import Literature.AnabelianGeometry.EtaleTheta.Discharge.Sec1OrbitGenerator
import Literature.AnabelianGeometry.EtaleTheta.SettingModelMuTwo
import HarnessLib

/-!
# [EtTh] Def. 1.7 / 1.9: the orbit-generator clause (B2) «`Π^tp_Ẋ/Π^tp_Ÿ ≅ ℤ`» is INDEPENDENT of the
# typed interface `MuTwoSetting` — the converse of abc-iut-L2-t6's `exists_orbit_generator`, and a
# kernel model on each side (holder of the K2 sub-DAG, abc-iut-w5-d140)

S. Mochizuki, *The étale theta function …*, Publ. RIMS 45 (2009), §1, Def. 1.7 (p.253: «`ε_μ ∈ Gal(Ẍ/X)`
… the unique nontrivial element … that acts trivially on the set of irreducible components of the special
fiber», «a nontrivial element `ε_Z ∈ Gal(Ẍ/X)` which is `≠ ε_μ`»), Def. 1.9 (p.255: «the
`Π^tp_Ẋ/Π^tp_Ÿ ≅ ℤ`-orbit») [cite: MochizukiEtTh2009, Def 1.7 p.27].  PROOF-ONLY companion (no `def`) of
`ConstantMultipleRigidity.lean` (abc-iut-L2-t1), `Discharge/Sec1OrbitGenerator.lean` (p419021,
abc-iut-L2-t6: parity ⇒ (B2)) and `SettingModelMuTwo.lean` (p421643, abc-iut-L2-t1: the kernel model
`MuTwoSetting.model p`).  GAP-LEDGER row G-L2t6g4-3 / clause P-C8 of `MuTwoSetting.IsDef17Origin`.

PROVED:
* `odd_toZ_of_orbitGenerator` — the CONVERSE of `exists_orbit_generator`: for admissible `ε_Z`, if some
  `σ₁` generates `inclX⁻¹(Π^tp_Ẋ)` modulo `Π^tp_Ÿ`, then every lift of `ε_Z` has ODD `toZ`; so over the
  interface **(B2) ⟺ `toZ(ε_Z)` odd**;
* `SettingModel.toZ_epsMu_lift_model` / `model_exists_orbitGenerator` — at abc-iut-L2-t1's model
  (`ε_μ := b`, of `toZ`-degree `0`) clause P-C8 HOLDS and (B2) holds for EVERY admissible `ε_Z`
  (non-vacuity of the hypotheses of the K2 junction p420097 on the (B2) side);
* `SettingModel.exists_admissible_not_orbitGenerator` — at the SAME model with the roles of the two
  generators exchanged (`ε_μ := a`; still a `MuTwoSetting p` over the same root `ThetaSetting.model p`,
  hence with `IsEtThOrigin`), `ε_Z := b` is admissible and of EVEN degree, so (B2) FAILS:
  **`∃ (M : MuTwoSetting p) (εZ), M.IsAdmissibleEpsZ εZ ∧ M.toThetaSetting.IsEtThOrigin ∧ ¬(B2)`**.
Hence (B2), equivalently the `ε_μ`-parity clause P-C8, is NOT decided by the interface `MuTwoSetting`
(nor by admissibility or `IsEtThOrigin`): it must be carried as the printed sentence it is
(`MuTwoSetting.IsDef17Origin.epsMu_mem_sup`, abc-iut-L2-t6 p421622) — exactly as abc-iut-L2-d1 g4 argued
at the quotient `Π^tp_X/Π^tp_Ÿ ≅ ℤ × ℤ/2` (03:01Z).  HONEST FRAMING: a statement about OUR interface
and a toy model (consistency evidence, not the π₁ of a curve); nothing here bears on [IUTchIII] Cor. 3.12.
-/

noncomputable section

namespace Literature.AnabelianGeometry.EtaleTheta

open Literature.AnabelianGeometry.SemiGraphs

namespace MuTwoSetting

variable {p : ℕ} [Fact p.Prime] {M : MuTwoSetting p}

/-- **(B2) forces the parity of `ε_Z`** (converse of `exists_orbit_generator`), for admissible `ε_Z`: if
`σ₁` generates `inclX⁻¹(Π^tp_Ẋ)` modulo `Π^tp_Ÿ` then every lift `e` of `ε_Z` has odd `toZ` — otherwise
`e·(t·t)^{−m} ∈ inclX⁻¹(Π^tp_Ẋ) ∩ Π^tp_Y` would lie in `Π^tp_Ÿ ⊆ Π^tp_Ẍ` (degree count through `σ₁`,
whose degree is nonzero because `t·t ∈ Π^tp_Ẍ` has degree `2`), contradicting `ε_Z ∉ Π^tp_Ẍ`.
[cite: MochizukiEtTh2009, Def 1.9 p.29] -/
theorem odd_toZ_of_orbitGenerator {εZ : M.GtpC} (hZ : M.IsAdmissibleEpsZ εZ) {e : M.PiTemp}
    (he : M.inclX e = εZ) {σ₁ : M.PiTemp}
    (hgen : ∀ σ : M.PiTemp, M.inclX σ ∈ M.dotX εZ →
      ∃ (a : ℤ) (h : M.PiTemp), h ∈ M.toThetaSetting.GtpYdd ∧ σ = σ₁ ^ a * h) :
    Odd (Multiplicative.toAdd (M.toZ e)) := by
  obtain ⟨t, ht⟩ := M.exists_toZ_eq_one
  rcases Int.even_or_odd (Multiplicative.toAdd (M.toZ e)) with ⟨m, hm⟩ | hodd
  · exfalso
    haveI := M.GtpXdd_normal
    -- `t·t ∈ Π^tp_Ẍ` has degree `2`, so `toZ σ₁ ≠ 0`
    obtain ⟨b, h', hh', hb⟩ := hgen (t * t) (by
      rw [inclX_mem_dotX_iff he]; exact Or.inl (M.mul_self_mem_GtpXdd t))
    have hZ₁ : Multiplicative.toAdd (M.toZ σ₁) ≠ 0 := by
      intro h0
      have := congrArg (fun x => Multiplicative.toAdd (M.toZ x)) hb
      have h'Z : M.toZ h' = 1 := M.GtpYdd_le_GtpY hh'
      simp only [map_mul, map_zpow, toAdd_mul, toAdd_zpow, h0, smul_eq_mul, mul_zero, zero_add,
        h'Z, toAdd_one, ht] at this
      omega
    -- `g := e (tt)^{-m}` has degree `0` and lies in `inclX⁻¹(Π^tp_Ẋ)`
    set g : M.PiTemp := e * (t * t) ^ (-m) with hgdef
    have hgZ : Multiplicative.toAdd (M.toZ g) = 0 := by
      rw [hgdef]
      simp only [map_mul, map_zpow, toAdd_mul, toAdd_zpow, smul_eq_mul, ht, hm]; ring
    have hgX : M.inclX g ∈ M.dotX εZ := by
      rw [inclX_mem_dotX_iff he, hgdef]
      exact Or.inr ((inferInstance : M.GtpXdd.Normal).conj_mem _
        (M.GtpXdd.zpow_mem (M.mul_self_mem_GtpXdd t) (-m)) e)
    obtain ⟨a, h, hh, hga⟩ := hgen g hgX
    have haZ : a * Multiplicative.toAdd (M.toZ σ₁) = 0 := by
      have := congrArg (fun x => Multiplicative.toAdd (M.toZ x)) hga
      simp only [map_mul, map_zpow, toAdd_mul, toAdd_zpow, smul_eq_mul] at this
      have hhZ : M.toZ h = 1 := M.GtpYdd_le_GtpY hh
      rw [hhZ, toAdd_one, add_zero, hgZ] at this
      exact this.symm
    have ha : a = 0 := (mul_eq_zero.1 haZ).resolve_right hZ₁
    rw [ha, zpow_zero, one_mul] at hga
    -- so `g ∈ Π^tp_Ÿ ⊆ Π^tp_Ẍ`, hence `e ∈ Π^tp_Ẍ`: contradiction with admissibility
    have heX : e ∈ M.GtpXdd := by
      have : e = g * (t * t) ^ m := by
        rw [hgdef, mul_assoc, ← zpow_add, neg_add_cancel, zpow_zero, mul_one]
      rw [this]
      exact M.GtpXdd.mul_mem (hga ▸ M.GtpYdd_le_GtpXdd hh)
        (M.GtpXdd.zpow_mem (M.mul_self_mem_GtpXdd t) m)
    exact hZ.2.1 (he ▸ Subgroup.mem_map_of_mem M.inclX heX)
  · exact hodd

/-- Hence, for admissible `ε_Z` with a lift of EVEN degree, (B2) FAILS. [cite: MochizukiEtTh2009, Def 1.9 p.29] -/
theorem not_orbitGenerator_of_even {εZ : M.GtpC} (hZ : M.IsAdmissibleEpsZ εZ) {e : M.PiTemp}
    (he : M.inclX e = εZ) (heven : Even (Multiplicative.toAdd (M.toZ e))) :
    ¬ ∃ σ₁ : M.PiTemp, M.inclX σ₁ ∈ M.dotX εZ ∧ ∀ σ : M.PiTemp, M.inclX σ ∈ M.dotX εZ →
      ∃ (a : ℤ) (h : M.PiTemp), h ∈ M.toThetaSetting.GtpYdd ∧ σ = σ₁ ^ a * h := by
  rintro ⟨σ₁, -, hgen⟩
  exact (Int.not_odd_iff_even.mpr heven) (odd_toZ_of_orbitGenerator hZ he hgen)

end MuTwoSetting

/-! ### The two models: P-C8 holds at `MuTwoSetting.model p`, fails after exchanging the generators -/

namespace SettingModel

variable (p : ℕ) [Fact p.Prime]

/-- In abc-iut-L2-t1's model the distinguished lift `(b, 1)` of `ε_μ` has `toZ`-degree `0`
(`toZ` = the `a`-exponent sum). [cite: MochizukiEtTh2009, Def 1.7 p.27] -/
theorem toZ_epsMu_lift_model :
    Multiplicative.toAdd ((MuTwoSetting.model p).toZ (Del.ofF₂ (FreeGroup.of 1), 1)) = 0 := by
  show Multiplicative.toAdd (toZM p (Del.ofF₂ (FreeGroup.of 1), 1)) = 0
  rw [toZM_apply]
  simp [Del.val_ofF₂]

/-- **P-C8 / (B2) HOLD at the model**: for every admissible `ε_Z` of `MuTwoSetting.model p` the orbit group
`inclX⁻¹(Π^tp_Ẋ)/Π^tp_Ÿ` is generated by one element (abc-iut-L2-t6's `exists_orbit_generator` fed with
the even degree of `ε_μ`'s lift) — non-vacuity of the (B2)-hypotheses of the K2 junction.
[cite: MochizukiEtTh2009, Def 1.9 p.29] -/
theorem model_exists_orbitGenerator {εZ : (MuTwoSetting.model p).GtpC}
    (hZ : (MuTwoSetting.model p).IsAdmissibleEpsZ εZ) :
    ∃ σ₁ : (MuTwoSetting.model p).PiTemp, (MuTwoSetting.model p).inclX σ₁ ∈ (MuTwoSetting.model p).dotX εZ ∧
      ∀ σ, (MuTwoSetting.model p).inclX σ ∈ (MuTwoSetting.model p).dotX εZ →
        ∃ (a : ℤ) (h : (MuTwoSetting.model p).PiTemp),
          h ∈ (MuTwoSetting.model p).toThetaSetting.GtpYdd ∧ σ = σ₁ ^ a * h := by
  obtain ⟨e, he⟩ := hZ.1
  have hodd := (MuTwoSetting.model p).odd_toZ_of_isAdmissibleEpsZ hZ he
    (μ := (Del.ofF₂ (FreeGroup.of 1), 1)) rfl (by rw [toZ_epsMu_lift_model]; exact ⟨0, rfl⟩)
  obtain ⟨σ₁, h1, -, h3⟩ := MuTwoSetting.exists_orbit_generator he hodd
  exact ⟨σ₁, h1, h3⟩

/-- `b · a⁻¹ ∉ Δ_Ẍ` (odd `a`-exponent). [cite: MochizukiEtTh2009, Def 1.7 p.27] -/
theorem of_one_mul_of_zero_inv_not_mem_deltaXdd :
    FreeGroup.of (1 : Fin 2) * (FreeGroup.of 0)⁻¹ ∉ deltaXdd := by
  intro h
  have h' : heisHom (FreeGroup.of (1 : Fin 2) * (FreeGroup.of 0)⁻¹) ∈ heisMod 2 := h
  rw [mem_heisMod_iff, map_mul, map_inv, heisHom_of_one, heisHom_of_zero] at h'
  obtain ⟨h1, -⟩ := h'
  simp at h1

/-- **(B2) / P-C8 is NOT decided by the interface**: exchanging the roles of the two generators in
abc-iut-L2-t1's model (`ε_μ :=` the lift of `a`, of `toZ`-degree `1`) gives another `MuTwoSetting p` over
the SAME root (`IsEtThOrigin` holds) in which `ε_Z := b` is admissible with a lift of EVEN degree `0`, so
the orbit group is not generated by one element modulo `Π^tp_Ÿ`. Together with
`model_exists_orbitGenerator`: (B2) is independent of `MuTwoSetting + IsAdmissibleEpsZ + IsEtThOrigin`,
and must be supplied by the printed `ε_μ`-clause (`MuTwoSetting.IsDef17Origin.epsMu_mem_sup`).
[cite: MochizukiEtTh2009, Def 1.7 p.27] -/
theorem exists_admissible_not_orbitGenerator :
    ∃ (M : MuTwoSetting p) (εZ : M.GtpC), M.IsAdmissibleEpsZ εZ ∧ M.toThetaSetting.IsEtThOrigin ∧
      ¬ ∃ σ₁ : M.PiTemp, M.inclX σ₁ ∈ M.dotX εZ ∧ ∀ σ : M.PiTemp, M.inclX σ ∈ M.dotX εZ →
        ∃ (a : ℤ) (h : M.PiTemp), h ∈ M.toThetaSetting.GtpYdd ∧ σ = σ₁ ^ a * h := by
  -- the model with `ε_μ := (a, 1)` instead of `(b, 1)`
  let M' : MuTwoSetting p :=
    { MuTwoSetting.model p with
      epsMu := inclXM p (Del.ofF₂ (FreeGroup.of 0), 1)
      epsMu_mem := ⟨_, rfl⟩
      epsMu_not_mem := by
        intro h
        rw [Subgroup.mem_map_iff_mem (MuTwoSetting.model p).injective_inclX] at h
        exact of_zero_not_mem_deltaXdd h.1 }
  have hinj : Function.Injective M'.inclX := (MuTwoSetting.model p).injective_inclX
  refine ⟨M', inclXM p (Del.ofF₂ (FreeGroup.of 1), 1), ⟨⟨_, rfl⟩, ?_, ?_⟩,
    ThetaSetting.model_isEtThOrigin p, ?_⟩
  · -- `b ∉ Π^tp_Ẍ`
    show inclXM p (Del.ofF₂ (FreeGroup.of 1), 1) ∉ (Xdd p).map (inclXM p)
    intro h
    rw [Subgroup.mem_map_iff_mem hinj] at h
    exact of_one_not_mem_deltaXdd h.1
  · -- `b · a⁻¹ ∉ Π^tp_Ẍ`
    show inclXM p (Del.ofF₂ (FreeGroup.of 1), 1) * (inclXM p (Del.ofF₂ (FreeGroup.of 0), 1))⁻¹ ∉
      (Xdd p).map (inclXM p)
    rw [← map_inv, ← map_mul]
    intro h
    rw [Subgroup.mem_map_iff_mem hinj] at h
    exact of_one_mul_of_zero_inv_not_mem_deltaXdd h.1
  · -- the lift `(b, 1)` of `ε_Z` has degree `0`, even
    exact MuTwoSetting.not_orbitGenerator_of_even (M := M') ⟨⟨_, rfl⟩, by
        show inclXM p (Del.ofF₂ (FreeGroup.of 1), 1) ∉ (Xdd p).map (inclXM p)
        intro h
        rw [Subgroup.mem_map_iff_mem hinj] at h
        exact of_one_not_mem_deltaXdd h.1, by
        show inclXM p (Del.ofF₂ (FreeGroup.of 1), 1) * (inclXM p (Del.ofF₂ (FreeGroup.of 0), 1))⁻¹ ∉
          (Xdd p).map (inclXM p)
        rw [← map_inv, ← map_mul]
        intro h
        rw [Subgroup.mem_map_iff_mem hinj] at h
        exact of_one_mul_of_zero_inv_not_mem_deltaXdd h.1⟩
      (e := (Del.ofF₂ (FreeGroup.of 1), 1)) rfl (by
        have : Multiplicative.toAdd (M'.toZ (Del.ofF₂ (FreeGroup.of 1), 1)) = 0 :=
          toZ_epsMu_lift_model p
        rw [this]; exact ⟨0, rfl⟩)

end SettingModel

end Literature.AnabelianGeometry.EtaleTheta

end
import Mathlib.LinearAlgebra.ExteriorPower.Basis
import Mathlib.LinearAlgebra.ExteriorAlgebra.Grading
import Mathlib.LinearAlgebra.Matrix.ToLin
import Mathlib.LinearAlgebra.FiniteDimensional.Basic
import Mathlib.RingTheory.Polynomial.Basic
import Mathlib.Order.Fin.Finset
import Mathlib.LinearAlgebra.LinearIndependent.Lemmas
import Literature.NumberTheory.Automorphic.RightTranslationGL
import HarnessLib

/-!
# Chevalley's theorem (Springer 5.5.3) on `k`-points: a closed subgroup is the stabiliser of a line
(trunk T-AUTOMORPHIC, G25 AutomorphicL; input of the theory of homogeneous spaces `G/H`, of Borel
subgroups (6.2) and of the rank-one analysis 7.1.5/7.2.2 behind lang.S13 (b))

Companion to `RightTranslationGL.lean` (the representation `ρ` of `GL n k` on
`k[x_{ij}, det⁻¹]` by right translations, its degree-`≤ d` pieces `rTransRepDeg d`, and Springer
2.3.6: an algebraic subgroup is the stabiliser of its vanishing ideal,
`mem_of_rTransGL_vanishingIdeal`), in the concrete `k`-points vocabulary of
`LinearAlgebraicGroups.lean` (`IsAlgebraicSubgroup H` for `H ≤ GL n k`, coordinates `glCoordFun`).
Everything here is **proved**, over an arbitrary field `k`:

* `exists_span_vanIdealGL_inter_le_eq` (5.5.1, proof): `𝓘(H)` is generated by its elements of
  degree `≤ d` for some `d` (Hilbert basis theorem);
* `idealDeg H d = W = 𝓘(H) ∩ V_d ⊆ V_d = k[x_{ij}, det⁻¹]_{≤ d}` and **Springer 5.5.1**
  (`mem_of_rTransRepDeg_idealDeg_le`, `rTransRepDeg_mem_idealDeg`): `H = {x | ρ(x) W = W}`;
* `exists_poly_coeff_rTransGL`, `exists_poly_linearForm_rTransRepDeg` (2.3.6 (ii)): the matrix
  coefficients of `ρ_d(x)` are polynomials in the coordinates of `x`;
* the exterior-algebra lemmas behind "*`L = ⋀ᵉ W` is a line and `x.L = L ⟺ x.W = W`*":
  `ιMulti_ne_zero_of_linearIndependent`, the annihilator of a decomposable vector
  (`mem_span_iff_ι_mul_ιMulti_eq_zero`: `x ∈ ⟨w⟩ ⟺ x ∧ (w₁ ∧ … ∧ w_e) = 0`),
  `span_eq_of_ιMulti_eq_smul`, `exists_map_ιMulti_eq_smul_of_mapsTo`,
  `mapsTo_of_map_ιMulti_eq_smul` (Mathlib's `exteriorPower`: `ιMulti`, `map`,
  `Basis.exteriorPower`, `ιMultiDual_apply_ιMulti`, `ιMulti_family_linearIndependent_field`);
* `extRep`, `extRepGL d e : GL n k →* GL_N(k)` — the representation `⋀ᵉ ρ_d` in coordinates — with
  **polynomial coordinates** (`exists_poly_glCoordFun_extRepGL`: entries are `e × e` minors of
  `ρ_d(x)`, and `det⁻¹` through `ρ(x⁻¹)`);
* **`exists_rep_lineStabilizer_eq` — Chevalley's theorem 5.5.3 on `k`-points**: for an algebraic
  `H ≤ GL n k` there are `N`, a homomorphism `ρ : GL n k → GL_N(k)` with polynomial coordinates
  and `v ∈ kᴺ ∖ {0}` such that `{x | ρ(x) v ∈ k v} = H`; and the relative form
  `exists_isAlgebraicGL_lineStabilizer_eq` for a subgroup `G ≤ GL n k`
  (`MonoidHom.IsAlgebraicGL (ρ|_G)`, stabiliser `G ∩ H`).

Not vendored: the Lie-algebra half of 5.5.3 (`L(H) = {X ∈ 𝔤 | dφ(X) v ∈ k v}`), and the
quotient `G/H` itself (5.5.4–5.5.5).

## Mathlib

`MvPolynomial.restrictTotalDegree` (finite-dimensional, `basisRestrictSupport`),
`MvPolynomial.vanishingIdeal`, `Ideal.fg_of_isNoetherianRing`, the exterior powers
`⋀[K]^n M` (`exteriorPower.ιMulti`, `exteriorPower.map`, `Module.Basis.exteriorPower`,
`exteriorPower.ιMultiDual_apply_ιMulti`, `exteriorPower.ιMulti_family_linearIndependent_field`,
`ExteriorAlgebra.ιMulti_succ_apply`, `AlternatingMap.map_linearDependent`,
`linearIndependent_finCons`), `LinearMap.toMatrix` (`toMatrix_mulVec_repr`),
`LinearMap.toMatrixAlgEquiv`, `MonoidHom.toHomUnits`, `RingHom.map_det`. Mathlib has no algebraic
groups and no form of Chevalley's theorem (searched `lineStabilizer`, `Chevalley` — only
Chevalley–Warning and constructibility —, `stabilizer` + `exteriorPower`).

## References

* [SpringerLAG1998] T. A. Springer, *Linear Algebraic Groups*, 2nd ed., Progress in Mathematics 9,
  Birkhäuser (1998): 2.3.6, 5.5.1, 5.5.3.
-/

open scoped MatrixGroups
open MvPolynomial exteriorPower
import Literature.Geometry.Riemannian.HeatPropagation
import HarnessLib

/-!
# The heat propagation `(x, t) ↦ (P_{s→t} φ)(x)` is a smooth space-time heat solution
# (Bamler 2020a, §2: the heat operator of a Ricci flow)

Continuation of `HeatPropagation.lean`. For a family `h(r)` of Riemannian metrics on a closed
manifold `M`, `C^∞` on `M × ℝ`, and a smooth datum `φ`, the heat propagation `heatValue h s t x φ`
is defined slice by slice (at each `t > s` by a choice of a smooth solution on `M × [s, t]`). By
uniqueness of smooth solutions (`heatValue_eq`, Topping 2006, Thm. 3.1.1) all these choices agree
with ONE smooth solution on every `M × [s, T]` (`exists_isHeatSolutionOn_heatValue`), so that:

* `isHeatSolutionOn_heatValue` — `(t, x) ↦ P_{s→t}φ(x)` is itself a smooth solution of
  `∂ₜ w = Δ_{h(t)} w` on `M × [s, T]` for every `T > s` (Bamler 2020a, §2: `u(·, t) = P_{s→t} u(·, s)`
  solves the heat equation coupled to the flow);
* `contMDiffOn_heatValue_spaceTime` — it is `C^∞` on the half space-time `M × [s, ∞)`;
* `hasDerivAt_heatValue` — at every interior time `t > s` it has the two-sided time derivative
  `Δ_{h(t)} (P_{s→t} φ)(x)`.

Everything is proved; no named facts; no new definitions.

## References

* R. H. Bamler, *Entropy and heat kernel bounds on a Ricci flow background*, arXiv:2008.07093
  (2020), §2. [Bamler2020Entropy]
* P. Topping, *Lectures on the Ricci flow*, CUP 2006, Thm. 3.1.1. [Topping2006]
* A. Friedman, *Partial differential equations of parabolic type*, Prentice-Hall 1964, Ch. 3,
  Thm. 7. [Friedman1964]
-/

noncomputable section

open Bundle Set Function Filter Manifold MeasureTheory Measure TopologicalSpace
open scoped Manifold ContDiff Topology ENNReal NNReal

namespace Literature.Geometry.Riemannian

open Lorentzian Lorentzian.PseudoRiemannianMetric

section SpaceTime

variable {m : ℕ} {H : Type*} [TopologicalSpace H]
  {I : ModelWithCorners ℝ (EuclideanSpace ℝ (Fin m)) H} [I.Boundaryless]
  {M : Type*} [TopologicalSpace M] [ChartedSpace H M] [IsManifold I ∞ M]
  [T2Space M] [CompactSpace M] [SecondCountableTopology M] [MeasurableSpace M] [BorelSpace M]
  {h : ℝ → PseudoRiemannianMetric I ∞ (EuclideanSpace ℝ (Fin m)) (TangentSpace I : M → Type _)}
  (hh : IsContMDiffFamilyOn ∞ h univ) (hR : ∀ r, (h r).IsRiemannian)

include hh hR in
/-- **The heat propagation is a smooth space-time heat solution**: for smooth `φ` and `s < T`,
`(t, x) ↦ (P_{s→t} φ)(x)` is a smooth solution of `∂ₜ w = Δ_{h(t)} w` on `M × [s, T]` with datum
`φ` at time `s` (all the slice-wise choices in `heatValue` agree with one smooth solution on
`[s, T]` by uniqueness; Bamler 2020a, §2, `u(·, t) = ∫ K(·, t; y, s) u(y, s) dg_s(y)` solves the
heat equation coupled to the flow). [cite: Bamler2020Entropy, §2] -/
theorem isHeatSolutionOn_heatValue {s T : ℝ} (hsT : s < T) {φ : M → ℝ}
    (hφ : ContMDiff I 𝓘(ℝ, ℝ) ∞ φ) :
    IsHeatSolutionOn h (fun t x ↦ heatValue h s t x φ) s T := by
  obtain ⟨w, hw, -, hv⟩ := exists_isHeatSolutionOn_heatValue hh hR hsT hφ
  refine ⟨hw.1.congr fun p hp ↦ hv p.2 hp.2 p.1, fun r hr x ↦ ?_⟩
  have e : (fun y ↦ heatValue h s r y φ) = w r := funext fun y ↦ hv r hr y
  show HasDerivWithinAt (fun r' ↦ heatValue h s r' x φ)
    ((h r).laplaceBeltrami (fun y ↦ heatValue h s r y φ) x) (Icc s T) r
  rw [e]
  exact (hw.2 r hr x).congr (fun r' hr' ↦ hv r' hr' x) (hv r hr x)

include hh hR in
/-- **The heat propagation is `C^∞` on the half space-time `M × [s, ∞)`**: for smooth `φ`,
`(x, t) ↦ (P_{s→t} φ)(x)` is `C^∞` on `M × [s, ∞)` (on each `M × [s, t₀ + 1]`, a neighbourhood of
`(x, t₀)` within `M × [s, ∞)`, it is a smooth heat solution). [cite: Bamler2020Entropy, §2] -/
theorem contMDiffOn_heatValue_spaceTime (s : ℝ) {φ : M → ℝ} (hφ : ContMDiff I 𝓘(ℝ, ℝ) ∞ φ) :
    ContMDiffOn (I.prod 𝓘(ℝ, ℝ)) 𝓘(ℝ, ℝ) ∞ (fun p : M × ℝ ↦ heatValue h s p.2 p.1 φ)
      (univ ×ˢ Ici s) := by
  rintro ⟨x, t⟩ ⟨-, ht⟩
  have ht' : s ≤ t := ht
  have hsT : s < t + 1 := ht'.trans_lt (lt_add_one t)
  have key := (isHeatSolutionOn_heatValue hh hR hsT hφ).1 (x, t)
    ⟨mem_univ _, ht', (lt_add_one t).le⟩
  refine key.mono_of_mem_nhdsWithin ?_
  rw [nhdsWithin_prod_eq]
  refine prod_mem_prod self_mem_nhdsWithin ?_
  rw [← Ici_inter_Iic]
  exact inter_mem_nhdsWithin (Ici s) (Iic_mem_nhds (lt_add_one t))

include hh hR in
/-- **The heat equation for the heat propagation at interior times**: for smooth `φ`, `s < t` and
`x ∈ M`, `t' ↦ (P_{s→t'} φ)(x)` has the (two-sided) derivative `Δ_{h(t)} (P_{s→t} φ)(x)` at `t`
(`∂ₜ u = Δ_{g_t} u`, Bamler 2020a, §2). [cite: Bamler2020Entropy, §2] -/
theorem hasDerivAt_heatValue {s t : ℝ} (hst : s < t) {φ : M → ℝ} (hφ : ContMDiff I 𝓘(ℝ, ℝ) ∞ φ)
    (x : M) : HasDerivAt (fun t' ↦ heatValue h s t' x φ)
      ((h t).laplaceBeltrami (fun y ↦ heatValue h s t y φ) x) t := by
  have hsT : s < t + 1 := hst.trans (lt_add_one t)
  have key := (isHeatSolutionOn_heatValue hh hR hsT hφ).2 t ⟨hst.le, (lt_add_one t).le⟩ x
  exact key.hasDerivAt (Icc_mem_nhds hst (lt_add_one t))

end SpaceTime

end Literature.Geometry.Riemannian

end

» **TASK**
Return only the lines between the one holding "end MuTwoSetting" and the one holding "variable (p : ℕ) [Fact p.Prime]", inclusive, exactly as they appear above.

» **SOLUTION TO THIS EXERCISE**
end MuTwoSetting

/-! ### The two models: P-C8 holds at `MuTwoSetting.model p`, fails after exchanging the generators -/

namespace SettingModel

variable (p : ℕ) [Fact p.Prime]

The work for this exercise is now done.